Activity:
Read the data below line by line and copy each one with "formula" in it.

Data for this exercise:
/-!
# Toric periods of level-raised quaternionic eigenforms bound the `p^∞`-Selmer corank (C.-H. Kim 2024)

Named fact (D-0014) vendoring the consequence of the **structure theorem for Selmer groups via
bipartite Euler systems** of C.-H. Kim, *A higher Gross–Zagier formula and the structure of Selmer
groups*, Trans. Amer. Math. Soc. 377 (2024) = arXiv:2203.12161 [Kim2024], that route
`BirchSwinnertonDyer/ToricShedding` consumes as its literature-leaf crux
`Summit.BirchSwinnertonDyer.BirchSwinnertonDyer.Theses.ToricShedding.BipartiteToricBound`
(item `stmt-BirchSwinnertonDyer-16085`), together with the bridge to that item.

## The printed statements (locators from the HELD arXiv text = v3, read 2026-08-16; published
numbering in brackets)

TEXT VERSIONS (ARM P D-audit, reader bsd-cited-r10 sheet `D-AUDIT-r10-S2.md` sha16 e834568ff3dcc1ae
§B B15′ / §D F6–F7; typer bsd-cited-ty4, DOC-DEBT DD-26 (a), 2026-08-27; statements below untouched).
The held text `paper:arxiv-2203.12161` is arXiv **v3** (pre-referee). The published text (TAMS 377
(2024), no. 5; proxy = arXiv **v7** "to appear", e-print TeX source sha16 945b976f03ff399f under
`pub/bsd-cited/staging/bsd-cited-ty4/TYQ21/kim24v7/`, PDF f16b4dc77808bbde) renumbers §5 → §4:
Assumption 5.20 → **4.21**, Thm 5.21 → **4.22**, §5.2.3 → **§4.2.3**, Thm 5.18 → **4.19**, Thm 5.23 →
**4.24**, App. §8 → **App. A**, and CHANGES two audited items — full concordance with verbatim quotes in
the sibling `Kim2024/DefiniteSelmerStructure.lean` (§ "Text versions and published numbering"):
(α) v7 Thm 4.24 ASSUMES the mod-`p^k` bipartite Euler systems free for every `k` (Def 4.16) [v7 TeX
L1121–L1125]; the UNCONDITIONAL printed statement is the mod-`p^k` **Thm 4.26** (with Lemma 4.25 =
[Howard2006, Lemma 3.3.6]) at levels `n ∈ 𝒩^def_j`, **`j ≥ 2k`** [L1166–L1188] — and THAT is what the
fact below uses: it asks `2M`-admissible levels for a mod-`p^M` period, i.e. `k = M`, `j = 2M`
(reader's verdict B15′: «VERBATIM (weaker) w.r.t. v7 Thm 4.26», flag-free; derivation: Thm 4.19
[L1004–L1013] gives `∂^(2s)(λ^{bip,(M),2M}) = min{M, δ + Σ_{i ≥ s+1} d_i}` for
`Sel(K, E[p^M]) ≃ ⨁_i (ℤ/p^{d_i})^{⊕2}`, so `λ^{bip,(M)}_n ≠ 0` at `ν(n) = 2s` forces `d_i < M` for
`i > s`, whence at most `2s` summands `ℤ/p^M` and — `Sel(K, E[p^M]) = Sel(K, E[p^∞])[p^M]` as
`E(K)[p] = 0` under (a), displayed in print [L1131–L1135] — `corank ≤ 2s = ν(n)`);
(β) v7 §2.1 reads "`(D_K, Np) = 1`, **`D_K` is odd and `≠ −3`**" [L244] and adds "Hypotheses (a) and
(b) also hold for the quadratic twist `E^K`" [L256], whereas v3 had `D_K` odd only in its §2.7
recollection of the classical Gross–Zagier formula "for convenience" [v3 p0007 L7] (the sentence this
paragraph replaces said so). The fact below keeps v3's `K`-binders (`d_K < -4`, parity free): w.r.t.
v7 it is therefore formally STRONGER-THAN-PRINT on even-`d_K` fields (reader F6; 0 classes — its one
consumer, route item `ToricShedding.BipartiteToricBound`, takes `K` existentially); an `Odd (discr K)`
binder (in place or as a one-binder twin) is the route owner's call (lead ruling (79)), not made here;
(a) for `E^K` follows from (a) for `E` at `p ≥ 5`, (b) for `E^K` as (b) below.

* §2.1 *Working hypotheses* [v3 p0005 L3–L27; v7 TeX L237–L256]: `E/ℚ` non-CM of conductor `N`,
  `p ≥ 5` with (a) `ρ̄_{E,p}` surjective, (b) Manin constant prime to `p`; `K` imaginary quadratic
  with `(D_K, Np) = 1` (v7: "`D_K` is odd and `≠ −3`", see (β)), `N = N⁺N⁻` (primes of `N⁺` split,
  of `N⁻` inert), (c) `N⁻` square-free, (d) `ν(N⁻)` odd ⇒ good reduction at `p`, (e) (Condition CR)
  `ν(N⁻)` odd, `q ∣ N⁻`, `q ≡ ±1 (mod p)` ⇒ `ρ̄` ramified at `q`. (The Gross point of conductor `1`,
  v3 §8 = v7 App. A, is built for both parities of `D_K` [v7 TeX L1790–L1792].)
* §2.4: `𝒫^adm_k = {q prime : q ∤ Np, q inert in K, p ∤ q² - 1, a_q(E) ≡ ε_q (q+1) (mod p^k), ε_q = ±1}`,
  `I^adm_q = (a_q(E) - ε_q(q+1))ℤ_p`, `𝒩^adm_k` = square-free products, `I^adm_n = Σ_{ℓ∣n} I^adm_ℓ`,
  `𝒩^def_k ⊆ 𝒩^adm_k`: `ν(nN⁻)` odd; `ord(λ^bip) = min{ν(n) : n ∈ 𝒩^def_1, λ^bip_n ≠ 0}`.
* Assumption 5.20 [v7: 4.21, TeX L1027–L1033]: `E[p]` absolutely irreducible as a `G_ℚ`-module,
  good reduction at `p`, CR. §5.2.1 [v7 §4.2.1, L1022] moreover assumes `E[p]` absolutely
  irreducible as a `G_K`-module.
* §5.2.2 / Thm 5.21 [v7: 4.22, L1048–L1070] (weak level raising, after [BertoliniDarmon2005], [PollackWeston2011],
  [ChidaHsieh2014]): `B_{nN⁻}` the definite quaternion algebra of discriminant `nN⁻`, `R_{N⁺}` an
  Eichler order of level `N⁺`; for `n ∈ 𝒩^def` there is a mod-`I^adm_n` quaternionic
  `𝕋^{nN⁻}(N⁺)`-eigenform `f_{nN⁻} : B×_{nN⁻} \ B̂×_{nN⁻} / R̂×_{N⁺} → ℤ_p/I^adm_n ℤ_p` with
  `T_q ↦ a_q(f)` (`q ∤ nN`), non-zero mod `p`.
* §5.2.3 [v7 §4.2.3, L1071–L1077]: `λ^bip_n = Σ_{σ ∈ Gal(H/K)} f_{nN⁻}(σ · ς^(0)) ∈ ℤ_p/I^adm_n ℤ_p`,
  the **toric period** over `Gal(H/K) ≅ K× \ K̂× / 𝒪̂_K×` (acting by left translation through an
  embedding `K ↪ B`) of the Gross point `ς^(0)` of conductor `1` (§8 [v7 App. A]).
* **Theorem 5.23** [v7: Thm **4.24**, L1121–L1125, which ADDS the hypothesis "(λ^{bip,(k)}, κ^{bip,(k)})
  is free for every `k ≥ 1`" — see (α) above]. "Suppose that `λ^bip ≠ 0`. Then we have isomorphism
  `Sel(K, E[p^∞]) ≃ (ℚ_p/ℤ_p)^{⊕ ord(λ^bip)} ⊕ ⨁_{i ≥ 1} (ℤ/p^{∂^{(ord+2(i-1))}(λ^bip) - ∂^{(ord+2i)}(λ^bip)} ℤ)^{⊕2}`."
  In particular `corank_{ℤ_p} Sel(K, E[p^∞]) = ord(λ^bip) ≤ ν(n)` for every `n ∈ 𝒩^def_1` with
  `λ^bip_n ≠ 0`; the form vendored here is the mod-`p^M` one at `2M`-admissible `n`, which is the
  unconditional v7 **Thm 4.26** (`k = M`, `j = 2M`) [L1175–L1188]. (Remark 2.1 [v7 TeX L331]: no
  ordinarity is needed; the proof runs Thm 5.18 [v7: 4.19] for the free bipartite Euler system
  `λ^{bip,(k)}` on `2k`-admissible `n`, after [Howard2006, §§2–3] — v7 Lemma 4.25.)

## Typing (identical, binder for binder, to the route items `ToricPeriodShedding` / `BipartiteToricBound`)

Everything is over Mathlib only (no `Literature.NumberTheory.Automorphic` import, whose Brandt
package `Brandt.IsGrossPoint` / `Brandt.toricPeriod` (`BrandtGrossPoints.lean`) names the same
notions but sits in the adelic import cone the route must avoid): `B = QuaternionAlgebra ℚ a 0 b`
with `a, b < 0`, a division algebra at `q` iff `q ∣ N⁻n` (so `B = B_{nN⁻}`); `O = O₁ ⊓ O₂` an
Eichler order of level `N⁺` (`O₁, O₂` maximal `ℤ`-orders, `[O₁ : O] = N⁺`); `RI` = invertible right
`O`-ideals (full `ℤ`-lattices `J` with right order `O` and `J J' = O_L(J)`, `J' J = O`), i.e.
`B̂×/R̂×_{N⁺}`; a function `φ : RI → ℤ/p^M` invariant under `J ↦ βJ` (`β ∈ B×`) is a function on
`B× \ B̂× / R̂×`; the Hecke operator `T_q` (`q ∤ Nn`) is the sum over the `q+1` right-`O`-stable
sublattices of index `q²` (the double coset `R̂× g_q R̂×` acts by `x ↦ x g_i`, i.e. on sub-ideals);
`IsEig g` = `B×`-invariance + `T_q g = a_q(E) g` for all `q ∤ Nn`; `φ` is primitive (a unit value)
and alone on its eigenline mod `p^M` (multiplicity one, a HYPOTHESIS); a Gross point of conductor
`1` is `(ψ, I)` with `I ∈ RI` and `ψ : K → B` embedding `𝒪_K` optimally into the left order of `I`;
its `Pic(𝒪_K)`-orbit is `[𝔞] ↦ ψ(𝔞) I` (integral representatives `rep`) and the toric period is
`Σ_{[𝔞]} φ(ψ(rep 𝔞) I)`; `n` is `2M`-admissible (`p^{2M} ∣ a_ℓ ∓ (ℓ+1)`), so
`I^adm_n ⊆ p^{2M} ℤ_p` and "`≠ 0` in `ℤ/p^M`" implies "`≠ 0` in `ℤ_p/I^adm_n`".

How the side conditions give Kim's hypotheses: (a) is `HasSurjectiveModNGaloisRep p`, which for
`p ≥ 5` forces non-CM and absolute irreducibility of `E[p]` over `G_ℚ` and over `G_K` (the image
of `G_K` has index `≤ 2`, hence contains `SL₂(𝔽_p)`); (b) from good reduction at `p` and (a) (Mazur:
the Manin constant of the optimal curve is a `p`-unit for `p ∤ N`, and isogenies inside the class
have degree prime to `p` when `ρ̄` is surjective) — and (b) is not used in §5; (c), (d) are
conjuncts; (e) and CR are vacuous because `p ∤ q² - 1` for every `q ∣ N`.

Two reading steps separate the fact from the letter of Thm 5.23 and are recorded here, not hidden:
(i) Kim's `f_{nN⁻}` is THE level-raised Jacquet–Langlands eigenform of Thm 5.21; the fact speaks of
any anemic mod-`p^M` eigenfunction `φ` with the eigenvalues `a_q(E)` that is primitive and alone on
its eigenline — under that multiplicity-one hypothesis `f_{nN⁻} mod p^M = u · φ` with `u` a unit, so
the two toric periods vanish together; (ii) Kim's `ς^(0)` is one specific conductor-`1` Gross point
(§8, after Chida–Hsieh); the fact quantifies over all conductor-`1` Gross points `(ψ, I)`.  These
form a single orbit under `K̂× × W` (`W` the Atkin–Lehner normaliser elements at `q ∣ N⁺N⁻n`; local
optimal-embedding classes of `𝒪_{K,q}` number `≤ 2` and are swapped by the normaliser —
Eichler's embedding theory, [Gross1987, §3] for prime level, [Voight2021, §30.3–30.5]), the `K×`
and `Pic(𝒪_K)` parts are absorbed by `B×`-invariance and the orbit sum, and `φ ∘ w = ±φ` by
multiplicity one and primitivity, so non-vanishing of the toric period does not depend on the
Gross point.  A reviewer who wants the letter of §8 should read the fact as Thm 5.23 composed with
this transitivity.

## Contents

* `kim_selmerCorank_baseChange_le_of_toricPeriod_ne_zero` — the named fact (conclusion over `K`,
  as printed: `corank_{ℤ_p} Sel_{p^∞}(E/K) ≤ ν(n)`).
* `selmerCorank_add_twist_le_of_toricPeriod_ne_zero` — the fact composed with the PROVED tree
  theorem `selmerCorank_baseChange_quadratic_holds` ([DokchitserDokchitserAnnals2010, Lem. 4.14]:
  `corank Sel_{p^∞}(E/K) = corank Sel_{p^∞}(E/ℚ) + corank Sel_{p^∞}(E^{d_K}/ℚ)`) is, verbatim, the
  route item `BipartiteToricBound`: item = fact ∘ DD2010.

## Not here

The bipartite Euler system formalism (Selmer structures over `ℤ/p^k`, Thm 5.18 [v7: 4.19]), level
raising (Thm 5.21 [v7: 4.22]) and the reciprocity laws — the item stays a literature leaf of
difficulty XL; Gross's special value formula (`n = 1`); the non-triviality of `λ^bip` (Kim Cor. 7.16
[v7: Cor. 6.15], from the anticyclotomic main conjecture).
-/

namespace Literature.NumberTheory.EllipticCurves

Expected answer:
bipartite Euler systems** of C.-H. Kim, *A higher Gross–Zagier formula and the structure of Selmer
recollection of the classical Gross–Zagier formula "for convenience" [v3 p0007 L7] (the sentence this
difficulty XL; Gross's special value formula (`n = 1`); the non-triviality of `λ^bip` (Kim Cor. 7.16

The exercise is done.